So let me put things in perspective.
This is yet another thing that just doesn't happen, like ever.
This is a sport in which athletes are afraid to even take a couple weeks off,
let alone years.
So Anthony's story is just awe-inspiring in this regard.
And, of course, it's a testament to his amazing talent.
But to me, it's more about his spirit.
It's more about the emotional journey that has delivered him from that place to here.
And to really punctuate all of this, just last week at the age of 35,
as the oldest competitor at the United States Swimming Olympic Trials,
Anthony punched
his ticket to Rio by taking second place in the 50 free.
He lost that race by just one one-hundredth of a second behind Nathan Adrian, and he did
it in a time faster than the time he swam at the Olympic Trials in both 2000 and 2012.
Like, how does that even make sense?
He also locked a spot on the 4x100 free relay by placing fourth in the 100-meter free.
So this performance in these two races just a couple weeks ago shocked the swimming world again for a fourth time.
This is a guy who's now made three Olympic teams, his first Olympic team at 19 and just the other week at age 35.
This achievement is just so amazing.
I almost feel like you have to be or have been a swimmer
to truly appreciate it.
It just doesn't compute.
The word extraordinary doesn't do it justice.
I followed Anthony's career for many years.
He's always been a very interesting
and colorful person to follow.
And I was really touched when I read his book
that came out a couple months ago.
It's a memoir, it's called couple months ago. It's a memoir.
It's called Chasing Water.
It's completely unlike any sports memoir I've ever read.
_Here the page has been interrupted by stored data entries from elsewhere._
import Literature.MathematicalPhysics.QuantumFieldTheory.Balaban1983to89.B6Geom246MultiLevelBoxL0
import Literature.MathematicalPhysics.QuantumFieldTheory.Balaban1983to89.B6Cover236MultiLevelBlocks
/-!
# `Balaban1983to89.B6Cover236MultiLevelBlocksL0` — LEVEL-0 TWIN (programme G-F3′-L0, director-ym LINE №27 / UV3-NODE §24.5; plan `lit-balaban-r03/G-F3L0-PLAN.md`) of `B6Cover236MultiLevelBlocks`:
the same declarations, SAME NAMES AND STATEMENTS, for nested families WITH print's region `Λ₀ = T ∖ Ω₁` ADMITTED (structures
`B6MultiLevelBoxOperatorL0.Domains` / `B6MultiLevelTorusOperatorL0.TDomains`: levels `0, …, k`, the level-`0` block a single site, `Q′₀ = id`,
finite weight `a₀` — print p.225 (2.14) «Σ_{j=0}^k … (Q′₀λ)(x) = λ(x), x ∈ Λ₀», p.229 «taking a sequence (2.1) … smallest possible domains B^j(Λ_j),
and considering the operator Δ_a defined by (2.19), (2.20) for this sequence»).  Every `D`-free object is the lineage's, consumed BY NAME; no existing
module is touched; no fact is minted.  Unit `lit-balaban-r03` (B6 fold owner, r03 gen 36); referee ref-4.  THE TWIN'S DOCUMENTATION FOLLOWS
VERBATIM (its «levels 1 … k» / «Ω₁ = X» sentences describe the twin; here `j` runs from `0` and `Ω₁` may be a proper subset).

# `Balaban1983to89.B6Cover236MultiLevelBlocks` — [B6] THE CUBE COVER `𝒟` AND THE PARTITION OF UNITY (2.36)
`Σ_□ h_□² = 1` ON THE BLOCK LATTICE `𝔅` OF A GENUINE NESTED FAMILY OF DOMAINS ON A BOX, WITH THE COVER CONSTANTS OF
PROP. 2.3: finite overlap `n₀`, the two-level window of a cube, the Lipschitz constant `s/M` of `h_□` IN THE DISTANCE
(2.46), and the gap `m_g·M` between `supp h_□` and the complement of the enlarged cube (file 4 of the multi-level
`(Q′G′²Q′*)⁻¹` programme; no existing module is touched; no fact is minted)

FRAMING (verbatim cell line):
statement-level skeleton of published theorems with citation tags; proofs where landed; nothing here is a claim about the Yang–Mills mass gap

Source under audit (cell pub-balaban / lit-balaban): T. Bałaban, *Propagators and renormalization transformations for
lattice gauge theories. II*, Commun. Math. Phys. **96** (1984) 223–250 [`Balaban1984PropagatorsII`, "B6"], p. 229 [PDF 7]
(before (2.36)), p. 235 [PDF 13] ((2.70) and «We assume that either □̃ ⊂ B^j(Λ_j), or it intersects B^{j+1}(Λ_{j+1})
also»), p. 237 [PDF 15] ((2.82)–(2.85): the uses of the cover constants) — materialised text
`paper:balaban1984-cmp96-propagators-rt-ii` p0007/p0013/p0015 re-read this generation.  Unit `lit-balaban-p21` (Phase-2
proof seat p21 gen 13), HOME `run/shared/lean/pub/lit-balaban/`, B6 fold owner r03, referee ref-4.

## WHAT IS PRINTED (p. 229, p. 235, verbatim up to notation)

p. 229: «Each set Λ_j is a sum of big blocks of the size ML^jη … We cover B^j(Λ_j) by a sum of cubes □ of the size
2ML^jη, each cube being a sum of 2^d big blocks with a center y ∈ Λ_j (more exactly it belongs to the boundary of this
set also). Taking these covers for all j from 0 to k we get a family 𝒟 of cubes □ of different sizes and such that
T_η = ⋃_{□∈𝒟} □. … We construct also the corresponding family of functions h described in (1.118), and rescale them to
proper scales. They satisfy Σ_{□∈𝒟} h_□² = 1. (2.36)»  p. 235: «The approximate inverse can be constructed by taking
inverses of the localized operators (Q′G′²Q′*)↾□ and glueing them together by the decomposition of unity {h_□}. …
C = Σ_{□∈𝒟} h_□C_□h_□. (2.70) … We assume that either □̃ ⊂ B^j(Λ_j), or it intersects B^{j+1}(Λ_{j+1}) also.»  The
constants of the cover enter (2.84)–(2.85) p. 237: the commutator `[h_□, ·]` costs `O(1)·M^{−1}` («|h_□(y) − h_□(y″)| ≤
O(1)(ML^jη)^{−1}|y − y″|»-type Lipschitz bound, our `s/M` in the distance `d`), the off-diagonal terms use «y ∉ □̃′»
(our gap `m_g·M ≤ d(y, supp h_{□′})`), and the sums over □ use the finite overlap of the cubes (our `n₀`).

## WHAT THIS FILE CERTIFIES (kernel-checked; setting of `B6MultiLevelBoxOperator` / `B6Geom246MultiLevelBox`)

For a nested family `D : Domains d ℓ M_h k P R` (levels `1 … k` on the fine box, `M = L·M_h`, `R ≥ 2L`) and its block
lattice `𝔅 = bset D` with the distance (2.46) `d = (geom D).dist`:
* §1 the profile `ψ` (= 1 on `|t| ≤ ½`, = 0 on `|t| ≥ 1`, 2-Lipschitz) and the `ℓ¹`-Lipschitz bound for products of
  `[0, 1]`-valued factors;
* §2 **THE COVER `𝒟`** (`cubes D`): the ACTIVE BIG BLOCKS `(j, β)` — big `j`-blocks (side `S = ML^j` fine sites,
  `side`, centre `ctr`) containing a site of `B^j(Λ_j)` (`wit`) —, each standing for the concentric cube □ of side `2S`
  carrying the bump `θ_□(p) = Π_μ ψ((p_μ − ctr_μ)/S)` (`theta`; = 1 on the big block, = 0 off □, `2(d+1)/S`-Lipschitz in
  the sup metric: `theta_eq_one`, `dist_lt_of_theta_ne_zero`, `abs_theta_sub_le`);
* §3 **(2.36)**: `h_□(y) = θ_□(cen y)/(Σ_{□′} θ_{□′}(cen y)²)^{1/2}` on `𝔅` (`hcov`; the normalising sum is `≥ 1` because
  the own big block of `y` is active and its bump is 1 at `cen y`: `own`, `one_le_nsq`), **`Σ_□ h_□(y)² = 1`**
  (`sum_hcov_sq`); the enlarged cube `□⁺ = {y : |cen y − ctr|_∞ ≤ 5S/4}` (`Q`, indicator `cubeInd ∈ {0, 1}`) with
  `□⁺·h_□ = h_□` (`cubeInd_mul_hcov`);
* §4 **THE TWO-LEVEL WINDOW** («either □̃ ⊂ B^j(Λ_j), or it intersects B^{j+1}(Λ_{j+1}) also»): every block of `□⁺` has
  level `j − 1`, `j` or `j + 1` (`window`, from (2.2) via `B6MultiLevelBoxOperatorL0.Domains.lev_window` at the site of the block nearest to the
  witness, `proj`), never both `j − 1` and `j + 1` (`B6MultiLevelBoxOperatorL0.Domains.not_both_sides`), so with the cube scale `js □ = j − 1` if
  `□⁺` meets level `j − 1` and `j` otherwise, **every block of `□⁺` has level `js □` or `js □ + 1`** (`hcube`);
* §5 **FINITE OVERLAP**: at most `n₀ = 3·2^{d+1}` of the `h_□` are non-zero at a block (`card_filter_hcov_ne_zero_le`:
  three candidate levels, two candidate labels per coordinate);
* §6 **THE WALK LEMMA**: an admissible chain of `n` bonds from a block of level `≤ m` either has sup-displacement
  `≤ n·L^m` or reaches a site of level `≥ m + 1` within `n·L^m` (`walk_disp_or_exit`, the induction of
  `B6Geom246MultiLevelBoxL0.walk_disp`); with (2.2) at level `j + 1` («y ∉ □̃′» is far from `B^{j+2}`): for `y″ ∈ □⁺`,
  `|cen y″ − cen y|_∞ ≤ d(y″, y)·L^{j+1}` unless `d(y″, y)·L^{j+1} > (RL − 7/4)S` (`disp_or_far`), hence
  **THE GAP** `cubeInd_□(y) = 0`, `h_□(y″) ≠ 0 ⟹ d(y, y″) > M_h/4 = M/(4L)` (`gap_of_cubeInd_eq_zero`);
* §7 **THE LIPSCHITZ BOUND IN `d`**: `|h_□(y) − h_□(y″)| ≤ (s/M)·d(y, y″)` with `s = sLip d L = 8L + 2(d+1)L³(1 + 6·2^{d+1})`
  (`abs_hcov_sub_le`: far pairs by `0 ≤ h ≤ 1`, near pairs by the Lipschitz bounds of the ≤ `2n₀` bumps active at the
  two centres, whose levels are `≥ j − 2`);
* §8 the package `cover236_multiLevelBlocks` — the seven cover hypotheses `hover`, `hpf01`, `hph`, `h236`, `hLip`,
  `hcube`, `hgap` of `B6Prop23TwoLevel.prop23_assembled_twoLevel` for `g = ` the box geometry with `M = L·M_h`,
  uniformly in `k`, `M_h ≥ 1`, `P`, `D`.

## HONEST SCOPE

The cubes are indexed by the active big blocks (print: by centres «y ∈ Λ_j (… boundary … also)» of `2M`-cubes; the two
families differ by a relabelling and by the shape of the (1.118) profile, which print does not fix beyond (2.36) and the
`O(1)(ML^j η)^{−1}` gradient bound); the normalisation `θ/(Σθ²)^{1/2}` across ADJACENT LEVELS is ours (print does not say
how the level-`j` and level-`(j+1)` families are matched on `∂B^{j+1}(Λ_{j+1})`, cell divergence D-b06.38/42); a cube of
level `j` may see the level `j − 1` (print: «either □̃ ⊂ B^j(Λ_j), or it intersects B^{j+1}(Λ_{j+1}) also» — our `js □`
records the finer of the two levels actually met); the constants `n₀ = 3·2^{d+1}`, `m_g = 1/(4L)`, `s = O(d2^dL³)` are
`L`-dependent and `k`-, `M`-independent, which is all (2.85) («O(M^{−1})», «for M large enough») uses.  `R ≥ 2L`,
`M_h ≥ 1`, `L ≥ 2`.  Nothing is inferred from the manuscript: every step is kernel-checked.
-/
It's wholly original, very inventive and unique in its style, complete with black and white drawings and this graphic story extra, something I've never seen in a memoir before.
before, and also in the way that it tells this really kind of surprising and provocative journey that Anthony has taken to becoming what I think is one of the most interesting,
dynamic, multifaceted, and perhaps complicated Olympic heroes of our day, our era.
So it was really something to spend the better part of a day with him several months ago
and record this conversation.
But here's the thing.
I wasn't actually going to air this conversation.
Anthony is just so remarkable.
And I felt like I didn't do the greatest job of getting the best and the most out of him
in this conversation.
And that's a responsibility that rests squarely on my shoulders.
It has nothing to do with him.
Also, we had a few tech issues with the recording,
not the least of which was that it just cuts off
about two-thirds into the conversation,
leaving only a portion of the conversation itself.
Literally a third of what we talked about just disappeared.
This has never happened before.
It hasn't happened since.
I did everything to try to recover it.
I don't know what happened.
The file got corrupted or something. In any event, that's a bummer, right? So for these reasons,
I asked Anthony before Olympic trials if he'd be willing to do a do-over, which is something I've
never done before. It's not something I do. I have these conversations and I put them up,
warts and all, no matter how they sound. But in this particular case, it seemed to make
the most sense for obvious reasons. And Anthony agreed.
He said, no problem.
Let's definitely do it.
Then he did what he did last week at Olympic trials.
And now I just I can't imagine not sharing this.
I mean, first of all, there's no way I'm going to be able to sit down with Anthony again until sometime after the Olympics.
So I'm going to have to wait a considerable period of time. And second, and most important, I want all of you guys, the audience, to know who this guy is going into Rio so that you
can watch him and cheer for him with a better idea of the person behind the story, behind the tattoos.
And I think all of you guys are ultimately, after listening to this, going to become
rabid fans of Anthony Irvin. So there you have it.
My apologies for this not being a perfect recording or a perfect interview.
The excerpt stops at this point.